The researchers figured out a way to measure and compare sound recordings by converting them into “barcodes” that capture clusters of sound energy, and clusters of clusters, across levels of a hierarchy. These barcodes allowed the researchers to directly compare temporal hierarchies in more than 200 recordings of different kinds of speech in six different languages, different kinds of popular and classical music, four different species of birds and whales singing their songs, and even thunderstorms.

Kello and his colleagues have been using the barcode method for several years. They first developed it in studies of conversations. The study published today is the first time that they applied the method to music and animal vocalizations.

“The method allows us to ask questions about language and music and animal songs that we couldn’t ask without a way to see and compare patterns in all these recordings,” Kello said.

A common song

The researchers compared barcode-style visualizations of recorded sounds.
Credit: UC Merced

Kello, fellow UC Merced cognitive science professor Ramesh Balasubramaniam, graduate student Butovens Me´de´ [or Médé] and collaborator professor Simone Dalla Bella also discovered that the haunting songs of huge humpback whales are remarkably similar to the beautiful songs of tiny nightingales and hermit thrushes in terms of their temporal hierarchies.

“Humpbacks, nightingales and hermit thrushes are solitary singers,” Kello said. “The barcodes show that their songs have similar layers of structure, but we don’t know what it means — yet.”

The idea for this project came from Kello’s sabbatical at the University of Montpellier in France, where he worked and discussed ideas with Dalla Bella. Balasubramaniam, who studies how music is perceived, is in the School of Social Sciences, Humanities and Arts with Kello, who studies speech and language processing. The project was a natural collaboration and is part of a growing research focus at UC Merced that was enabled by the National Science Foundation-funded CHASE summer school on Music and Language in 2014, and a Google Faculty Award to Kello.

Balasubramaniam is interested in continuing the work to better understand how brains distinguish between music and speech, while Kello said there are many different avenues to pursue.

For instance, the researchers found nearly identical temporal hierarchies for six different languages, which may suggest something universal about human speech. However, because this result was based on recordings of TED Talks — which have a common style and progression — Kello said it will be important to keep looking at other forms of speech and language.

One of his graduate students, Sara Schneider, is using the method to study the convergence of Spanish and English barcodes in bilingual conversations. Another graduate student, Adolfo Ramirez-Aristizabal, is working with Kello and Balasubramaniam to study whether the barcode method may shed light on how brains process speech and other complex sounds.

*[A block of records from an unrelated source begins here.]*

/-- The affine chart `(s, t) ↦ x₀ + s e_{i+1} + t e_{i+2}` parametrises the plane
`{xᵢ = (x₀)ᵢ}` through `x₀` normal to `eᵢ`: its `i`-th coordinate is constant (so `P([a,b])` is
a rectangle of that FIXED plane). -/
theorem planeChartAt_apply_same (i : Fin 3) {x₀ : EuclideanSpace ℝ (Fin 3)}
    {P : ℝ × ℝ → EuclideanSpace ℝ (Fin 3)}
    (hP : ∀ q, P q = x₀ + (q.1 • (stdVec (i + 1) : EuclideanSpace ℝ (Fin 3)) + q.2 • stdVec (i + 2)))
    (q : ℝ × ℝ) : P q i = x₀ i := by
  rw [hP]
  have h1 : (i : Fin 3) ≠ i + 1 := by fin_cases i <;> decide
  have h2 : (i : Fin 3) ≠ i + 2 := by fin_cases i <;> decide
  simp [h1, h2]

/-- **The general plane flux law, `d/dt` form.** Along a classical Navier–Stokes / Euler solution
on a compact convex time set, the normal-vorticity content `s ↦ ∫_R (curl u(s))ᵢ` of a fixed
rectangle `R = P([a,b])` of the affine plane through `x₀` normal to `eᵢ` has, within `S` at every
`t ∈ S`, the derivative
`ν ∫_R ∑ⱼ∂ⱼ∂ⱼωᵢ − ([∫ (u_{i+2}ωᵢ − uᵢω_{i+2}) ds]_{t=a₂}^{t=b₂} + [∫ (u_{i+1}ωᵢ − uᵢω_{i+1}) dt]_{s=a₁}^{s=b₁}) + ∫_R (curl f)ᵢ`
— viscous diffusion, minus the outward rim flux `(ωᵢ u_∥ − uᵢ ω_∥) · n_out`, plus the curl of
the force. No symmetry hypothesis. -/
theorem hasDerivWithinAt_setIntegral_curl_plane
    (h : IsClassicalNSSolutionOn S ν f u p) (hSc : IsCompact S) (hconv : Convex ℝ S)
    (hS : UniqueDiffOn ℝ S) (hcl : S ⊆ closure (interior S)) {t : ℝ} (ht : t ∈ S) (i : Fin 3)
    {x₀ : EuclideanSpace ℝ (Fin 3)} {P : ℝ × ℝ → EuclideanSpace ℝ (Fin 3)}
    (hP : ∀ q, P q = x₀ + (q.1 • (stdVec (i + 1) : EuclideanSpace ℝ (Fin 3)) + q.2 • stdVec (i + 2)))
    {a b : ℝ × ℝ} (hab : a ≤ b) :
    HasDerivWithinAt (fun s => ∫ q in Icc a b, curl (u s) (P q) i)
      (ν * (∫ q in Icc a b, ∑ j, pderiv j (pderiv j fun y => curl (u t) y i) (P q)) -
        ((((∫ s in a.1..b.1, (u t (P (s, b.2)) (i + 2) * curl (u t) (P (s, b.2)) i -
              u t (P (s, b.2)) i * curl (u t) (P (s, b.2)) (i + 2))) -
            ∫ s in a.1..b.1, (u t (P (s, a.2)) (i + 2) * curl (u t) (P (s, a.2)) i -
              u t (P (s, a.2)) i * curl (u t) (P (s, a.2)) (i + 2))) +
          ∫ r in a.2..b.2, (u t (P (b.1, r)) (i + 1) * curl (u t) (P (b.1, r)) i -
            u t (P (b.1, r)) i * curl (u t) (P (b.1, r)) (i + 1))) -
        ∫ r in a.2..b.2, (u t (P (a.1, r)) (i + 1) * curl (u t) (P (a.1, r)) i -
          u t (P (a.1, r)) i * curl (u t) (P (a.1, r)) (i + 1))) +
      ∫ q in Icc a b, curl (f t) (P q) i) S t := by
  -- the field, its time derivative, and their regularity (opaque names with defining equations)
  obtain ⟨W, hWdef⟩ : ∃ W : ℝ → EuclideanSpace ℝ (Fin 3) → ℝ, W = fun s y => curl (u s) y i :=
    ⟨_, rfl⟩
  have hW : IsSmoothSpaceTimeOn S W := hWdef ▸ isSmoothSpaceTimeOn_curl_apply h hS i
  obtain ⟨G, hGdef⟩ : ∃ G : ℝ → EuclideanSpace ℝ (Fin 3) → ℝ,
      G = Literature.Analysis.FluidPDE.timeDerivWithin S W := ⟨_, rfl⟩
  have hG : IsSmoothSpaceTimeOn S G := hGdef ▸ hW.timeDerivWithin hS
  have hPc : Continuous P := continuous_planeChartAt i hP
  -- the clamp onto the rectangle (to state a global domination)
  obtain ⟨ρ, hρdef⟩ : ∃ ρ : ℝ × ℝ → ℝ × ℝ,
      ρ = fun q => (max a.1 (min b.1 q.1), max a.2 (min b.2 q.2)) := ⟨_, rfl⟩
  have hρc : Continuous ρ := by
    rw [hρdef]
    refine Continuous.prodMk ?_ ?_
    · exact continuous_const.max (continuous_const.min continuous_fst)
    · exact continuous_const.max (continuous_const.min continuous_snd)
  have hρmem : ∀ q, ρ q ∈ Icc a b := fun q => by
    rw [hρdef]
    exact ⟨⟨le_max_left _ _, le_max_left _ _⟩,
      ⟨max_le hab.1 (min_le_left _ _), max_le hab.2 (min_le_left _ _)⟩⟩
  have hρid : ∀ q ∈ Icc a b, ρ q = q := by
    rintro ⟨q₁, q₂⟩ ⟨⟨h1, h2⟩, ⟨h3, h4⟩⟩
    rw [hρdef]
    simp only [Prod.mk.injEq]
    exact ⟨by rw [min_eq_right h3, max_eq_right h1], by rw [min_eq_right h4, max_eq_right h2]⟩
  -- a uniform bound for the time derivative on the compact `S × [a, b]`
  have hGc : ContinuousOn (fun z : ℝ × (ℝ × ℝ) => G z.1 (P z.2)) (S ×ˢ univ) := by
    have h1 : ContinuousOn (uncurry G) (S ×ˢ univ) := hG.continuousOn
    have h2 : Continuous fun z : ℝ × (ℝ × ℝ) => ((z.1, P z.2) : ℝ × EuclideanSpace ℝ (Fin 3)) :=
      continuous_fst.prodMk (hPc.comp continuous_snd)
    exact h1.comp h2.continuousOn fun z hz => ⟨hz.1, mem_univ _⟩
  obtain ⟨M, hM⟩ : ∃ M, ∀ z ∈ S ×ˢ Icc a b, ‖G z.1 (P z.2)‖ ≤ M :=
    (hSc.prod isCompact_Icc).exists_bound_of_continuousOn
      (hGc.mono (prod_mono Subset.rfl (subset_univ _)))
  -- differentiation under the integral sign within the convex time set
  obtain ⟨F, hFdef⟩ : ∃ F : ℝ → ℝ × ℝ → ℝ, F = fun s q => W s (P (ρ q)) := ⟨_, rfl⟩
  obtain ⟨F', hF'def⟩ : ∃ F' : ℝ → ℝ × ℝ → ℝ, F' = fun s q => G s (P (ρ q)) := ⟨_, rfl⟩
  have hFc : ∀ s ∈ S, Continuous (F s) := fun s hs => by
    rw [hFdef]
    exact ((hW.contDiff_slice hs).continuous.comp hPc).comp hρc
  have h1 : ∀ s ∈ S, AEStronglyMeasurable (F s) (volume.restrict (Icc a b)) :=
    fun s hs => (hFc s hs).aestronglyMeasurable
  have h2 : Integrable (F t) (volume.restrict (Icc a b)) :=
    (hFc t ht).continuousOn.integrableOn_compact isCompact_Icc
  have h3 : ∀ s ∈ S, ∀ q, ‖F' s q‖ ≤ (fun _ : ℝ × ℝ => M) q := fun s hs q => by
    rw [hF'def]
    exact hM (s, ρ q) ⟨hs, hρmem q⟩
  have h4 : Integrable (fun _ : ℝ × ℝ => M) (volume.restrict (Icc a b)) :=
    continuous_const.continuousOn.integrableOn_compact isCompact_Icc
  have h5 : ∀ s ∈ S, ∀ q, HasDerivWithinAt (fun s' => F s' q) (F' s q) S s := fun s hs q => by
    rw [hFdef, hF'def, hGdef]
    exact hW.hasDerivWithinAt_timeDerivWithin hS hs (P (ρ q))
  have hkey : HasDerivWithinAt (fun s => ∫ q in Icc a b, F s q) (∫ q in Icc a b, F' t q) S t :=
    hasDerivWithinAt_integral_of_dominated_convex hconv ht h1 h2 h3 h4 h5
  -- undo the clamp inside the rectangle and insert the integrated law
  have hFeq : (fun s => ∫ q in Icc a b, F s q) = fun s => ∫ q in Icc a b, curl (u s) (P q) i := by
    funext s
    exact setIntegral_congr_fun measurableSet_Icc fun q hq => by
      simp only [hFdef, hWdef, hρid q hq]
  have hF'eq : ∫ q in Icc a b, F' t q =
      ∫ q in Icc a b, Literature.Analysis.FluidPDE.timeDerivWithin S
        (fun s y => curl (u s) y i) t (P q) :=
    setIntegral_congr_fun measurableSet_Icc fun q hq => by
      simp only [hF'def, hGdef, hWdef, hρid q hq]
  rw [hFeq, hF'eq, setIntegral_plane_vorticity_eq h hS hcl ht i hP hab] at hkey
  exact hkey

“Listening to music and speech, we can hear some of what we see in the barcodes, and the information may be useful for automatic classification of audio recordings. But that doesn’t mean that our brains process music and speech using these barcodes,” Kello said. “It’s intriguing, but we need to keep asking questions and go where the data lead us.”

Here’s a link to and a citation for the paper,

Hierarchical temporal structure in music, speech and animal vocalizations: jazz is like a conversation, humpbacks sing like hermit thrushes by Christopher T. Kello, Simone Dalla Bella, Butovens Médé, Ramesh Balasubramaniam. Journal of the Royal Society Interface DOI: 10.1098/rsif.2017.0231 Published 11 October 2017

This paper appears to be open access.*

*”This paper is behind a paywall” was changed to “… appears to be open access.” at 1700 hours on January 23, 2018.